His name occurs several times in the accounts of the burgh of Edinburgh. In September 1552 he worked for a week laying a floor in St Giles for new stalls in the quire, which were made by the carpenters Robert Fender and Andrew Mansioun. A notarial record made by Gilbert Grote mentions people drinking in his Canongate house in 1562. Canongate was then a separate burgh to Edinburgh.

Cleuch died in his Canongate house in November 1569. A fellow mason John Inglis was an executor and contributed to the costs of his funeral. His will records money owed to him for his "mason craft" by George Seton, 7th Lord Seton, indicating that he had worked at Seton Palace. His spouse was Margaret Stevenson, and their youngest daughter was called Agnes.

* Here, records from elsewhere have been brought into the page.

import Literature.NumberTheory.Transcendental.PhilipponZeroEstimateStd
import HarnessLib

/-!
# The orbit count `card((Σ + G')/G')` in Philippon's zero estimate

Topic: `Literature/NumberTheory/Transcendental`. Support for the closing argument of Baker's
method on `M_κ` (plan item W4 of the unit
`provefact-Literature.NumberTheory.Transcendental.H-b596640137`). The factor
`GaGmE.Std.orbitCard K v S = card{[s·v] : 0 ≤ s ≤ S}` (classes modulo `exp⁻¹(G') = Lie G' + ker`)
of `PhilipponZeroEstimateStd.philippon1986_std` is computed when no small multiple of `v` meets
`exp⁻¹(G')`. PROVED:

* `ncard_range_nsmul_eq` — in an additive group, if `r • a ≠ 0` for `0 < r ≤ S` then
  `#{s • a : s ≤ S} = S + 1`;
* `GaGmE.Std.orbitCard_eq` — if `r·v ∉ Lie G'_ℂ + ker` for `0 < r ≤ S` then
  `orbitCard K v S = S + 1`; `GaGmE.Std.orbitCard_le` — always `orbitCard K v S ≤ S + 1`, and
  `GaGmE.Std.one_le_orbitCard`.

## References

* P. Philippon, *Lemmes de zéros dans les groupes algébriques commutatifs*, Bull. SMF 114 (1986),
  Thm 2.1 (the factor `card((Σ + G')/G')`).
-/

noncomputable section

open scoped PeriodPair

namespace Literature.NumberTheory.Transcendental

/-- **Distinct multiples.** In an additive group, if `r • a ≠ 0` for all `0 < r ≤ S`, then the
multiples `0, a, 2a, …, Sa` are pairwise distinct: `#{s • a : s ≤ S} = S + 1`. [folklore] -/
theorem ncard_range_nsmul_eq {A : Type*} [AddGroup A] (a : A) (S : ℕ)
    (h : ∀ r : ℕ, 0 < r → r ≤ S → r • a ≠ 0) :
    Set.ncard (Set.range fun s : Fin (S + 1) => (s : ℕ) • a) = S + 1 := by
  have hinj : Function.Injective fun s : Fin (S + 1) => (s : ℕ) • a := by
    intro s t hst
    simp only at hst
    by_contra hne
    rcases lt_or_gt_of_ne (fun h' => hne (Fin.ext h')) with hlt | hlt
    · have := h (t - s) (Nat.sub_pos_of_lt hlt) (by omega)
      apply this
      rw [sub_nsmul _ hlt.le, ← hst, add_neg_cancel]
    · have := h (s - t) (Nat.sub_pos_of_lt hlt) (by omega)
      apply this
      rw [sub_nsmul _ hlt.le, hst, add_neg_cancel]
  rw [Set.ncard_range_of_injective hinj, Nat.card_eq_fintype_card, Fintype.card_fin]

namespace GaGmE

namespace Std

variable {β γ δ : Type} [Fintype β] [Fintype γ] [Fintype δ]
variable (L : PeriodPair) (κM : δ → γ → Kbar)

/-- `orbitCard ≤ S + 1`. [folklore] -/
theorem orbitCard_le (K : SubgroupDataC β γ δ κM) (v : β ⊕ (γ ⊕ δ) → ℂ) (S : ℕ) :
    orbitCard L κM K v S ≤ S + 1 := by
  unfold orbitCard
  rw [← Set.image_univ]
  refine (Set.ncard_image_le (Set.finite_univ)).trans ?_
  rw [Set.ncard_univ, Nat.card_eq_fintype_card, Fintype.card_fin]

/-- `1 ≤ orbitCard`. [folklore] -/
theorem one_le_orbitCard (K : SubgroupDataC β γ δ κM) (v : β ⊕ (γ ⊕ δ) → ℂ) (S : ℕ) :
    1 ≤ orbitCard L κM K v S := by
  unfold orbitCard
  rw [Nat.one_le_iff_ne_zero, Ne, Set.ncard_eq_zero (Set.finite_range _)]
  exact Set.range_nonempty _ |>.ne_empty

/-- **The orbit count without small multiples in `exp⁻¹(G')`.** If `r·v ∉ Lie G'_ℂ + ker` for all
`0 < r ≤ S` then `card((Σ + G')/G') = S + 1`. [cite: Philippon1986, Thm 2.1 (card((Σ+G')/G'))] -/
theorem orbitCard_eq (K : SubgroupDataC β γ δ κM) (v : β ⊕ (γ ⊕ δ) → ℂ) (S : ℕ)
    (h : ∀ r : ℕ, 0 < r → r ≤ S → (r : ℂ) • v ∉ preimageSubgroup L κM K) :
    orbitCard L κM K v S = S + 1 := by
  unfold orbitCard
  have e : (fun s : Fin (S + 1) =>
      (QuotientAddGroup.mk ((s : ℂ) • v) : (β ⊕ (γ ⊕ δ) → ℂ) ⧸ preimageSubgroup L κM K)) =
      fun s : Fin (S + 1) => (s : ℕ) • (QuotientAddGroup.mk v : (β ⊕ (γ ⊕ δ) → ℂ) ⧸ preimageSubgroup L κM K) := by
    funext s
    rw [← QuotientAddGroup.mk_nsmul, ← Nat.cast_smul_eq_nsmul ℂ]
  rw [e]
  refine ncard_range_nsmul_eq _ S fun r hr hrS hzero => h r hr hrS ?_
  rw [← QuotientAddGroup.mk_nsmul, ← Nat.cast_smul_eq_nsmul ℂ, QuotientAddGroup.eq_zero_iff] at hzero
  exact hzero

end Std

end GaGmE

end Literature.NumberTheory.Transcendental

end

In 1581 the Master of the King's Wine Cellar, Jerome Bowie acquired a property on the south side of Edinburgh's Canongate which had belonged to Gilbert Cleuch. Cleuch had given adjacent houses to his two older daughters, Margaret, who had married a maltman Peter Wood, and Helen, who married William Gray. Jerome Bowie obtained possession of a part of Helen Cleuch and William Gray's property in 1581. Bowie's son James Bowie had both properties in 1617, and his daughter Anna Bowie was the owner in 1642. Eventually these properties were bought up by Charles Maitland of Hatton and incorporated in Queensberry House, now part of the Scottish Parliament buildings.